Als wir diesseits der Wüste am Sonntag bei einer Poststation ruhten, war es recht kalt, und wir baten den Postmeister um Erlaubniß, im Stall unsern Gottesdienst halten zu dürfen, was uns gleich gewährt wurde, und wir hatten da Raum genug. Gegen Abend kam ein Kirgisenjäger, der hatte einen gewaltig großen Vogel bei sich auf dem Sattel, eine Art Adler, dem hatte er seine Mütze von Leder über den Kopf und die Augen gesetzt; als wir den Postmeister fragten, wozu er ihm die Mütze aufgesetzt habe, sagte er, wenn der Vogel die nicht auf hätte, würde er uns bald auf dem Kopfe sitzen. Den Vogel gebrauchte der Jäger auf der Jagd, um Hasen und Wolffüchse und sonstige verschiedene Thiere zu fangen.
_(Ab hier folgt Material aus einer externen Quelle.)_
/-
Copyright (c) 2026 the pub-hodgecm-mathlib formalisation cell (harness21).  Prover seat hodgecm-mathlib-K2E5-p16 (g5): Track B «K2-LIT»,
hLiu418 = stmt-HodgeConjecture-24832, ROAD Φ junction `K2LiuKFiniteSectionWhittakerHolomorphyGrowth`, file (S): the letters of the bridge
direction `Ξ = h^{−½} Θ h^{−½}` of K2Liu-p05 (g4)'s (V-4) — the scalar jets `(d∕dτ)^i det(1 + τΞ)^{w(s)}|₀` (holomorphic in `s`, growth
polynomial in `S(Ξ)`) and the size bound `S(Ξ) ≤ 4 S(Θ) tr h ∕ det h`; 2026-09-04.
-/
import Summits.HodgeConjecture.HodgeConjecture.Theorems.K2LiuHolomorphicJetsOfParameter     -- (E): jets engine
import Literature.NumberTheory.Weil1964.ArchUnitaryBallTransitive                           -- ★ `CFC.sqrt` helpers
import Mathlib.Analysis.SpecialFunctions.Pow.Deriv
import Mathlib.Analysis.Matrix.Order
import HarnessLib

/-!
# Crux `HLiu418`, ROAD Φ — file (S): letters of the bridge direction `Ξ = h^{−½} Θ h^{−½}`

Cell `hodgecm-mathlib`, crux item hLiu418 = `stmt-HodgeConjecture-24832`, route of record `HCCMUnconditional`; squad K2, LEAD F0P6-plan (g13),
prover K2E5-p16 (g5).  THEOREMS ONLY; lane `--supports stmt-HodgeConjecture-24832 --as helper`.  Throughout `S(Ξ) = ‖Ξ₀₀‖ + ‖Ξ₁₀‖ + ‖Ξ₀₁‖ + ‖Ξ₁₁‖`.

* §1 `det_one_add_smul`: `det(1 + τΞ) = 1 + τ tr Ξ + τ² det Ξ` (2×2); for `‖τ‖ ≤ 1∕(4(1 + S(Ξ)))`: `‖det(1 + τΞ) − 1‖ ≤ ½`, so the determinant
  stays in the slit plane with `‖det(1+τΞ)^w‖ ≤ e^{3‖w‖}` (`norm_cpow_le_exp_of_near_one`).
* §2 THE SCALAR JETS: for an entire exponent map `w`, `s ↦ (d∕dτ)^i det(1 + τΞ)^{w(s)} |₀` is ENTIRE (`differentiable_iteratedDeriv_detPow`, by (E)),
  and `‖(d∕dτ)^i det(1 + τΞ)^{c}|₀‖ ≤ i! · e^{3‖c‖} · (8(1 + S(Ξ)))^i` (`norm_iteratedDeriv_detPow_le`, Cauchy on `‖τ‖ = 1∕(8(1+S))`).
* §3 THE SIZE OF THE BRIDGE DIRECTION: for `h > 0` (2×2) and any `Θ`, `S((√h)⁻¹ Θ (√h)⁻¹) ≤ 4 · S(Θ) · tr h ∕ det h`
  (`entrySum_bridgeDir_le`; `P = (√h)⁻¹` is hermitian with `P² = h⁻¹`, `Σ‖P_{ab}‖² = tr h⁻¹ = tr h ∕ det h`, Cauchy–Schwarz).
HONEST LABEL.  Count-neutral helper of the K2_Liu road; it pays no socket by itself: `HC_CM` is proved only modulo the 7 printed citations
(2 remaining named inputs: hLiu418 = `stmt-HodgeConjecture-24832`, h413 = `stmt-HodgeConjecture-24833`) until rung 0 closes.
-/

set_option autoImplicit false
-- the mandated namespace repeats the single-problem summit's segment (`HodgeConjecture.HodgeConjecture`)
set_option linter.dupNamespace false

noncomputable section

open Complex Matrix Set
open scoped ComplexOrder ComplexConjugate Matrix MatrixOrder
open Literature.NumberTheory.Weil1964.UnitaryBall (sqrt_mul_sqrt_of_posDef conjTranspose_sqrt)

namespace Summit.HodgeConjecture.HodgeConjecture.Cruxes.HLiu418.K2LiuBridgeDirectionLetters

open Summit.HodgeConjecture.HodgeConjecture.Cruxes.HLiu418.K2LiuHolomorphicJetsOfParameter

/-! ## §1 `det(1 + τΞ)` near `τ = 0` -/

/-- `det(1 + τΞ) = 1 + τ tr Ξ + τ² det Ξ` (2×2). [folklore] -/
theorem det_one_add_smul (Ξ : Matrix (Fin 2) (Fin 2) ℂ) (τ : ℂ) :
    (1 + τ • Ξ).det = 1 + τ * Ξ.trace + τ ^ 2 * Ξ.det := by
  rw [det_fin_two, det_fin_two, trace_fin_two]
  simp [Matrix.add_apply, Matrix.smul_apply]
  ring

/-- `‖tr Ξ‖ ≤ S(Ξ)` and `‖det Ξ‖ ≤ S(Ξ)²`. [folklore] -/
theorem norm_trace_det_le (Ξ : Matrix (Fin 2) (Fin 2) ℂ) :
    ‖Ξ.trace‖ ≤ ‖Ξ 0 0‖ + ‖Ξ 1 0‖ + ‖Ξ 0 1‖ + ‖Ξ 1 1‖ ∧ ‖Ξ.det‖ ≤ (‖Ξ 0 0‖ + ‖Ξ 1 0‖ + ‖Ξ 0 1‖ + ‖Ξ 1 1‖) ^ 2 := by
  refine ⟨?_, ?_⟩
  · rw [trace_fin_two]
    refine (norm_add_le _ _).trans ?_
    linarith [norm_nonneg (Ξ 1 0), norm_nonneg (Ξ 0 1)]
  · rw [det_fin_two]
    refine (norm_sub_le _ _).trans ?_
    rw [norm_mul, norm_mul]
    nlinarith [norm_nonneg (Ξ 0 0), norm_nonneg (Ξ 1 0), norm_nonneg (Ξ 0 1), norm_nonneg (Ξ 1 1),
      mul_nonneg (norm_nonneg (Ξ 0 0)) (norm_nonneg (Ξ 1 0)), mul_nonneg (norm_nonneg (Ξ 0 1)) (norm_nonneg (Ξ 1 1))]

/-- On the disc `‖τ‖ ≤ 1∕(4(1 + S(Ξ)))`: `‖det(1 + τΞ) − 1‖ ≤ ½`. [folklore] -/
theorem norm_det_one_add_smul_sub_one_le (Ξ : Matrix (Fin 2) (Fin 2) ℂ) {τ : ℂ}
    (hτ : ‖τ‖ ≤ 1 / (4 * (1 + (‖Ξ 0 0‖ + ‖Ξ 1 0‖ + ‖Ξ 0 1‖ + ‖Ξ 1 1‖)))) : ‖(1 + τ • Ξ).det - 1‖ ≤ 1 / 2 := by
  set S : ℝ := ‖Ξ 0 0‖ + ‖Ξ 1 0‖ + ‖Ξ 0 1‖ + ‖Ξ 1 1‖ with hS
  have hS0 : 0 ≤ S := by positivity
  obtain ⟨htr, hdet⟩ := norm_trace_det_le Ξ
  have hτ0 : 0 ≤ ‖τ‖ := norm_nonneg _
  have h1 : ‖τ‖ * S ≤ 1 / 4 := by
    calc ‖τ‖ * S ≤ 1 / (4 * (1 + S)) * S := mul_le_mul_of_nonneg_right hτ hS0
      _ ≤ 1 / 4 := by rw [div_mul_eq_mul_div, div_le_iff₀ (by positivity)]; nlinarith
  rw [det_one_add_smul, show 1 + τ * Ξ.trace + τ ^ 2 * Ξ.det - 1 = τ * Ξ.trace + τ ^ 2 * Ξ.det by ring]
  refine (norm_add_le _ _).trans ?_
  rw [norm_mul, norm_mul, norm_pow]
  have h2 : ‖τ‖ * ‖Ξ.trace‖ ≤ 1 / 4 := (mul_le_mul_of_nonneg_left htr hτ0).trans h1
  have h3 : ‖τ‖ ^ 2 * ‖Ξ.det‖ ≤ 1 / 16 := by
    calc ‖τ‖ ^ 2 * ‖Ξ.det‖ ≤ ‖τ‖ ^ 2 * S ^ 2 := mul_le_mul_of_nonneg_left hdet (by positivity)
      _ = (‖τ‖ * S) ^ 2 := by ring
      _ ≤ (1 / 4) ^ 2 := pow_le_pow_left₀ (by positivity) h1 2
      _ = 1 / 16 := by norm_num
  linarith

/-- A complex number within `½` of `1`: nonzero, in the slit plane, `½ ≤ ‖q‖ ≤ 3∕2`, `|arg q| ≤ π∕2`. [folklore] -/
theorem near_one_letters {q : ℂ} (hq : ‖q - 1‖ ≤ 1 / 2) : q ≠ 0 ∧ q ∈ slitPlane ∧ 1 / 2 ≤ ‖q‖ ∧ ‖q‖ ≤ 3 / 2 ∧ |q.arg| ≤ Real.pi / 2 := by
  have hre : 1 / 2 ≤ q.re := by
    have h := (abs_re_le_norm (q - 1)).trans hq
    rw [sub_re, one_re] at h
    linarith [neg_abs_le (q.re - 1)]
  have hq0 : q ≠ 0 := fun h => by rw [h, zero_re] at hre; linarith
  refine ⟨hq0, Or.inl (by linarith), ?_, ?_, abs_arg_le_pi_div_two_iff.mpr (by linarith)⟩
  · have h := norm_sub_norm_le (1 : ℂ) q
    rw [norm_one, norm_sub_rev] at h
    linarith
  · have h := norm_le_norm_add_norm_sub' q 1
    rw [norm_one] at h
    linarith

/-- **`‖q^w‖ ≤ e^{3‖w‖}`** for `‖q − 1‖ ≤ ½` (principal power). [folklore] -/
theorem norm_cpow_le_exp_of_near_one {q : ℂ} (hq : ‖q - 1‖ ≤ 1 / 2) (w : ℂ) : ‖q ^ w‖ ≤ Real.exp (3 * ‖w‖) := by
  obtain ⟨hq0, -, hlo, hhi, harg⟩ := near_one_letters hq
  have hqpos : 0 < ‖q‖ := by linarith
  rw [norm_cpow_of_ne_zero hq0, Real.rpow_def_of_pos hqpos, div_eq_mul_inv, ← Real.exp_neg, ← Real.exp_add]
  refine Real.exp_le_exp.mpr ?_
  have hlog : |Real.log ‖q‖| ≤ 1 := by
    rw [abs_le]
    constructor
    · have h := Real.one_sub_inv_le_log_of_pos hqpos
      have : ‖q‖⁻¹ ≤ 2 := by rw [inv_le_comm₀ hqpos (by norm_num)]; linarith
      linarith
    · linarith [Real.log_le_sub_one_of_pos hqpos]
  have hre : |w.re| ≤ ‖w‖ := abs_re_le_norm w
  have him : |w.im| ≤ ‖w‖ := abs_im_le_norm w
  have h1 : Real.log ‖q‖ * w.re ≤ ‖w‖ := by
    have := abs_mul (Real.log ‖q‖) w.re
    nlinarith [le_abs_self (Real.log ‖q‖ * w.re), abs_nonneg (Real.log ‖q‖), abs_nonneg w.re]
  have h2 : -(q.arg * w.im) ≤ 2 * ‖w‖ := by
    have hπ : Real.pi / 2 ≤ 2 := by linarith [Real.pi_lt_four]
    have := abs_mul q.arg w.im
    nlinarith [neg_abs_le (q.arg * w.im), abs_nonneg q.arg, abs_nonneg w.im]
  linarith

/-! ## §2 The scalar jets `(d∕dτ)^i det(1 + τΞ)^{w}|₀` -/

/-- `τ ↦ det(1 + τΞ)^c` is holomorphic on the disc `‖τ‖ < 1∕(4(1+S(Ξ)))`. [folklore] -/
theorem differentiableOn_detPow (Ξ : Matrix (Fin 2) (Fin 2) ℂ) (c : ℂ) :
    DifferentiableOn ℂ (fun τ : ℂ => (1 + τ • Ξ).det ^ c) (Metric.ball 0 (1 / (4 * (1 + (‖Ξ 0 0‖ + ‖Ξ 1 0‖ + ‖Ξ 0 1‖ + ‖Ξ 1 1‖))))) := by
  intro τ hτ
  have hq := near_one_letters (norm_det_one_add_smul_sub_one_le Ξ (le_of_lt (mem_ball_zero_iff.mp hτ)))
  have hpoly : DifferentiableAt ℂ (fun τ : ℂ => (1 + τ • Ξ).det) τ := by
    have : (fun τ : ℂ => (1 + τ • Ξ).det) = fun τ => 1 + τ * Ξ.trace + τ ^ 2 * Ξ.det := funext (det_one_add_smul Ξ)
    rw [this]
    fun_prop
  exact (hpoly.cpow_const hq.2.1).differentiableWithinAt

/-- **THE SCALAR JETS ARE ENTIRE IN THE EXPONENT PARAMETER**: for an entire `w : ℂ → ℂ` and every `i`,
`s ↦ (d∕dτ)^i det(1 + τΞ)^{w(s)} |_{τ=0}` is entire. [folklore] (engine (E)) -/
theorem differentiable_iteratedDeriv_detPow (Ξ : Matrix (Fin 2) (Fin 2) ℂ) {w : ℂ → ℂ} (hw : Differentiable ℂ w) (i : ℕ) :
    Differentiable ℂ (fun s : ℂ => iteratedDeriv i (fun τ : ℂ => (1 + τ • Ξ).det ^ w s) 0) := by
  set r : ℝ := 1 / (4 * (1 + (‖Ξ 0 0‖ + ‖Ξ 1 0‖ + ‖Ξ 0 1‖ + ‖Ξ 1 1‖))) with hr
  have hrpos : 0 < r := by positivity
  rw [← differentiableOn_univ]
  refine differentiableOn_iteratedDeriv_of_param (G := fun s τ => (1 + τ • Ξ).det ^ w s) isOpen_univ hrpos
    (fun s _ => differentiableOn_detPow Ξ (w s)) (fun z hz => ?_) (fun K _ hK => ?_) i
  · -- holomorphy in `s` for fixed `τ = z`
    have hq := near_one_letters (norm_det_one_add_smul_sub_one_le Ξ hz.le)
    intro s _
    exact ((hw s).const_cpow (Or.inl hq.1)).differentiableWithinAt
  · -- local boundedness: `‖det(1+zΞ)^{w s}‖ ≤ e^{3‖w s‖} ≤ e^{3W}` on the compact `K`
    obtain ⟨W, hW⟩ := hK.exists_bound_of_continuousOn hw.continuous.continuousOn
    refine ⟨Real.exp (3 * W), fun s hsK z hz => ?_⟩
    refine (norm_cpow_le_exp_of_near_one (norm_det_one_add_smul_sub_one_le Ξ hz.le) (w s)).trans ?_
    exact Real.exp_le_exp.mpr (by linarith [hW s hsK])

/-- **GROWTH OF THE SCALAR JETS**: `‖(d∕dτ)^i det(1 + τΞ)^{c}|₀‖ ≤ i! · e^{3‖c‖} · (8(1 + S(Ξ)))^i`. [folklore] (Cauchy) -/
theorem norm_iteratedDeriv_detPow_le (Ξ : Matrix (Fin 2) (Fin 2) ℂ) (c : ℂ) (i : ℕ) :
    ‖iteratedDeriv i (fun τ : ℂ => (1 + τ • Ξ).det ^ c) 0‖ ≤
      i.factorial * Real.exp (3 * ‖c‖) * (8 * (1 + (‖Ξ 0 0‖ + ‖Ξ 1 0‖ + ‖Ξ 0 1‖ + ‖Ξ 1 1‖))) ^ i := by
  set S : ℝ := ‖Ξ 0 0‖ + ‖Ξ 1 0‖ + ‖Ξ 0 1‖ + ‖Ξ 1 1‖ with hS
  have hS0 : 0 ≤ S := by positivity
  set r : ℝ := 1 / (4 * (1 + S)) with hr
  have hrpos : 0 < r := by positivity
  have h := norm_iteratedDeriv_le_of_forall_norm_le (ρ := r / 2) (by positivity) (by linarith) (differentiableOn_detPow Ξ c)
    (fun t ht => norm_cpow_le_exp_of_near_one (norm_det_one_add_smul_sub_one_le Ξ ht) c) i
  refine h.trans (le_of_eq ?_)
  have hρ : r / 2 = (8 * (1 + S))⁻¹ := by rw [hr]; field_simp; ring
  rw [hρ, inv_pow, div_eq_mul_inv, inv_inv]

/-! ## §3 The size of the bridge direction `(√h)⁻¹ Θ (√h)⁻¹` -/

/-- For `h > 0` (2×2): `P = (√h)⁻¹` is hermitian, `P·P = h⁻¹`, and `Σ_{ab} ‖P_{ab}‖² = tr h ∕ det h`. [folklore] -/
theorem sqrt_inv_letters {h : Matrix (Fin 2) (Fin 2) ℂ} (hh : h.PosDef) :
    ((CFC.sqrt h)⁻¹)ᴴ = (CFC.sqrt h)⁻¹ ∧ (CFC.sqrt h)⁻¹ * (CFC.sqrt h)⁻¹ = h⁻¹ ∧
      ‖(CFC.sqrt h)⁻¹ 0 0‖ ^ 2 + ‖(CFC.sqrt h)⁻¹ 1 0‖ ^ 2 + ‖(CFC.sqrt h)⁻¹ 0 1‖ ^ 2 + ‖(CFC.sqrt h)⁻¹ 1 1‖ ^ 2 =
        ((h 0 0).re + (h 1 1).re) / ((h 0 0).re * (h 1 1).re - normSq (h 0 1)) := by
  set P : Matrix (Fin 2) (Fin 2) ℂ := (CFC.sqrt h)⁻¹ with hP
  have hPh : Pᴴ = P := by rw [hP, conjTranspose_nonsing_inv, conjTranspose_sqrt]
  have hPP : P * P = h⁻¹ := by
    rw [hP, ← Matrix.mul_inv_rev, sqrt_mul_sqrt_of_posDef hh]
  refine ⟨hPh, hPP, ?_⟩
  -- entries of `h`: real diagonal, conjugate off-diagonal; `det h` real positive
  have h00 : h 0 0 = ((h 0 0).re : ℂ) := by
    have := hh.1.apply 0 0; rw [Complex.star_def] at this
    exact (Complex.conj_eq_iff_re.mp this).symm
  have h11 : h 1 1 = ((h 1 1).re : ℂ) := by
    have := hh.1.apply 1 1; rw [Complex.star_def] at this
    exact (Complex.conj_eq_iff_re.mp this).symm
  have h10 : h 1 0 = conj (h 0 1) := by
    have := hh.1.apply 1 0; rw [Complex.star_def] at this
    exact this.symm
  have hdetC : h.det = (((h 0 0).re * (h 1 1).re - normSq (h 0 1) : ℝ) : ℂ) := by
    rw [det_fin_two, h10, Complex.mul_conj, h00, h11]
    push_cast
    simp only [ofReal_re]
  have hdet0 : 0 < (h 0 0).re * (h 1 1).re - normSq (h 0 1) := by
    have hd := hh.det_pos
    rw [hdetC, Complex.zero_lt_real] at hd
    exact hd
  have hdetne : h.det ≠ 0 := by rw [hdetC]; exact_mod_cast hdet0.ne'
  -- `Σ ‖P_ab‖² = tr (P P) = tr h⁻¹`
  have hPba : ∀ a b : Fin 2, P b a = conj (P a b) := fun a b => by
    have := congrFun (congrFun hPh b) a
    rw [conjTranspose_apply, Complex.star_def] at this
    exact this.symm
  have hsq : ∀ a b : Fin 2, ((‖P a b‖ : ℝ) : ℂ) ^ 2 = P a b * P b a := fun a b => by
    rw [hPba a b, Complex.mul_conj, Complex.normSq_eq_norm_sq]
    push_cast
    ring
  have htr : (((‖P 0 0‖ ^ 2 + ‖P 1 0‖ ^ 2 + ‖P 0 1‖ ^ 2 + ‖P 1 1‖ ^ 2 : ℝ)) : ℂ) = (h⁻¹).trace := by
    rw [← hPP, trace_fin_two, Matrix.mul_apply, Matrix.mul_apply, Fin.sum_univ_two, Fin.sum_univ_two]
    push_cast
    rw [hsq 0 0, hsq 1 0, hsq 0 1, hsq 1 1]
    ring
  -- `tr h⁻¹ = tr h ∕ det h` for 2×2
  have hinv : (h⁻¹).trace = (h 0 0 + h 1 1) / h.det := by
    rw [Matrix.inv_def, Ring.inverse_eq_inv', trace_smul, adjugate_fin_two, trace_fin_two]
    simp
    rw [div_eq_inv_mul]
    ring
  have key : (((‖P 0 0‖ ^ 2 + ‖P 1 0‖ ^ 2 + ‖P 0 1‖ ^ 2 + ‖P 1 1‖ ^ 2 : ℝ)) : ℂ) =
      ((((h 0 0).re + (h 1 1).re) / ((h 0 0).re * (h 1 1).re - normSq (h 0 1)) : ℝ) : ℂ) := by
    rw [htr, hinv, hdetC, h00, h11]
    push_cast
    simp only [ofReal_re]
  exact_mod_cast key

/-- **THE SIZE OF THE BRIDGE DIRECTION**: for `h > 0` (2×2) and any `Θ`,
`S((√h)⁻¹ Θ (√h)⁻¹) ≤ 4 · S(Θ) · tr h ∕ det h`. [folklore] -/
theorem entrySum_bridgeDir_le {h : Matrix (Fin 2) (Fin 2) ℂ} (hh : h.PosDef) (Θ : Matrix (Fin 2) (Fin 2) ℂ) :
    ‖((CFC.sqrt h)⁻¹ * Θ * (CFC.sqrt h)⁻¹) 0 0‖ + ‖((CFC.sqrt h)⁻¹ * Θ * (CFC.sqrt h)⁻¹) 1 0‖ +
        ‖((CFC.sqrt h)⁻¹ * Θ * (CFC.sqrt h)⁻¹) 0 1‖ + ‖((CFC.sqrt h)⁻¹ * Θ * (CFC.sqrt h)⁻¹) 1 1‖ ≤
      4 * (‖Θ 0 0‖ + ‖Θ 1 0‖ + ‖Θ 0 1‖ + ‖Θ 1 1‖) * (((h 0 0).re + (h 1 1).re) / ((h 0 0).re * (h 1 1).re - normSq (h 0 1))) := by
  obtain ⟨-, -, hsum⟩ := sqrt_inv_letters hh
  set P : Matrix (Fin 2) (Fin 2) ℂ := (CFC.sqrt h)⁻¹ with hP
  set T : ℝ := ‖Θ 0 0‖ + ‖Θ 1 0‖ + ‖Θ 0 1‖ + ‖Θ 1 1‖ with hT
  have hT0 : 0 ≤ T := by positivity
  have hΘle : ∀ c d : Fin 2, ‖Θ c d‖ ≤ T := by
    intro c d
    fin_cases c <;> fin_cases d <;> simp only [hT, Fin.zero_eta, Fin.mk_one, Fin.isValue] <;>
      linarith [norm_nonneg (Θ 0 0), norm_nonneg (Θ 1 0), norm_nonneg (Θ 0 1), norm_nonneg (Θ 1 1)]
  -- entrywise: `‖(PΘP)_{ab}‖ ≤ T (‖P_{a0}‖ + ‖P_{a1}‖)(‖P_{0b}‖ + ‖P_{1b}‖)`
  have hent : ∀ a b : Fin 2, ‖(P * Θ * P) a b‖ ≤ T * ((‖P a 0‖ + ‖P a 1‖) * (‖P 0 b‖ + ‖P 1 b‖)) := by
    intro a b
    have hexp : (P * Θ * P) a b = P a 0 * Θ 0 0 * P 0 b + P a 0 * Θ 0 1 * P 1 b + P a 1 * Θ 1 0 * P 0 b + P a 1 * Θ 1 1 * P 1 b := by
      simp only [Matrix.mul_apply, Fin.sum_univ_two]
      ring
    rw [hexp]
    have hterm : ∀ c d : Fin 2, ‖P a c * Θ c d * P d b‖ ≤ T * (‖P a c‖ * ‖P d b‖) := fun c d => by
      rw [norm_mul, norm_mul]
      have := hΘle c d
      nlinarith [norm_nonneg (P a c), norm_nonneg (P d b), mul_nonneg (norm_nonneg (P a c)) (norm_nonneg (P d b))]
    refine (norm_add_le _ _).trans ((add_le_add ((norm_add_le _ _).trans (add_le_add ((norm_add_le _ _).trans
      (add_le_add (hterm 0 0) (hterm 0 1))) (hterm 1 0))) (hterm 1 1)).trans (le_of_eq ?_))
    ring
  have p00 := norm_nonneg (P 0 0); have p01 := norm_nonneg (P 0 1); have p10 := norm_nonneg (P 1 0); have p11 := norm_nonneg (P 1 1)
  -- sum and Cauchy–Schwarz: `S(PΘP) ≤ T S(P)² ≤ 4T Σ‖P‖²`
  have hR : 0 ≤ ((h 0 0).re + (h 1 1).re) / ((h 0 0).re * (h 1 1).re - normSq (h 0 1)) := by rw [← hsum]; positivity
  calc ‖(P * Θ * P) 0 0‖ + ‖(P * Θ * P) 1 0‖ + ‖(P * Θ * P) 0 1‖ + ‖(P * Θ * P) 1 1‖
      ≤ T * ((‖P 0 0‖ + ‖P 0 1‖) * (‖P 0 0‖ + ‖P 1 0‖)) + T * ((‖P 1 0‖ + ‖P 1 1‖) * (‖P 0 0‖ + ‖P 1 0‖)) +
          T * ((‖P 0 0‖ + ‖P 0 1‖) * (‖P 0 1‖ + ‖P 1 1‖)) + T * ((‖P 1 0‖ + ‖P 1 1‖) * (‖P 0 1‖ + ‖P 1 1‖)) :=
        add_le_add (add_le_add (add_le_add (hent 0 0) (hent 1 0)) (hent 0 1)) (hent 1 1)
    _ = T * (‖P 0 0‖ + ‖P 1 0‖ + ‖P 0 1‖ + ‖P 1 1‖) ^ 2 := by ring
    _ ≤ T * (4 * (‖P 0 0‖ ^ 2 + ‖P 1 0‖ ^ 2 + ‖P 0 1‖ ^ 2 + ‖P 1 1‖ ^ 2)) := by
        refine mul_le_mul_of_nonneg_left ?_ hT0
        nlinarith [sq_nonneg (‖P 0 0‖ - ‖P 1 0‖), sq_nonneg (‖P 0 0‖ - ‖P 0 1‖), sq_nonneg (‖P 0 0‖ - ‖P 1 1‖),
          sq_nonneg (‖P 1 0‖ - ‖P 0 1‖), sq_nonneg (‖P 1 0‖ - ‖P 1 1‖), sq_nonneg (‖P 0 1‖ - ‖P 1 1‖)]
    _ = 4 * T * (((h 0 0).re + (h 1 1).re) / ((h 0 0).re * (h 1 1).re - normSq (h 0 1))) := by rw [hsum]; ring

end Summit.HodgeConjecture.HodgeConjecture.Cruxes.HLiu418.K2LiuBridgeDirectionLetters

end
Wir haben auch nachher mehrere solcher Jäger mit Vögeln angetroffen; sie haben am Sattel ein Eisen befestigt, nach oben so, daß der rechte Arm da hinauf paßt, und auf dem Arm sitzt der Vogel; wenn sich das Wild sehen läßt, setzt der Vogel ihm nach und nach einer kleinen Weile erhascht er`s jedesmal.

Jetzt noch etwas von der Sandwüste, die uns immer etwas schwer auf dem Herzen lag. Wir haben in der Wüste schöne klare Tage gehabt, mitunter so ziemlich den ganzen Tag ebenen festen Weg. Schweren Sand einmal 16 Werst und 7 Werst, dann noch einmal 4 und einmal 2 Werst. Vorgelegt haben wir uns überhaupt nicht; nur die, welche die schwächsten Pferde hatten. Mit dem Wasser ab von der Poststation, aber es war immer Rath. Der Herr hat dafür gesorgt. Ueberhaupt ist es nicht den fünften Theil so gefährlich mit der Wüste, als es an der Molotschna erzählt wurde. Sollte Jemand von euch einen Zug fühlen, uns nachzukommen, so rathen wir euch, daß ihr bis zur Wolga zu Wasser reist, den Unterwagen mitnehmt und dort bei den Brüdern den Aufsatz mit Verdeck anfertiget, denn das Holz ist da beinahe nur halb so theuer. Br. Peters ist, während wir reisten, bei ihnen dort gewesen und haben sie es so besprochen, daß ihr es bei ihnen könnt machen und dann mit ihnen zusammenreisen. Die Pferde würden jedenfalls dort auch billiger sein wegen der zweimaligen Mißernte. Es sind da ungefähr 20 Familien an der Wolga, die uns gedenken nachzukommen, so es des Herrn Wille ist. Es ist hier recht schönes Wetter jetzt, schon 10 Grad Wärme gewesen, auch ein sanfter Regen, zuweilen aber etwas Frost. Auf der Reise haben wir besonders einen Morgen 13 Grad Frost gehabt. Das Holz war aber so häufig, daß die Kinder des Tages so viel lesen konnten, um damit Abends ein hübsches Feuer zu machen. So nahmen wir denn von der Gluth einen Eimer voll in den Wagen, banden ihn oben an die Biegel und so war es bald warm im Wagen. Dann aßen wir noch mit großem Behagen eine Arbuse (Wassermelone – E.K.) und gingen zur Ruhe.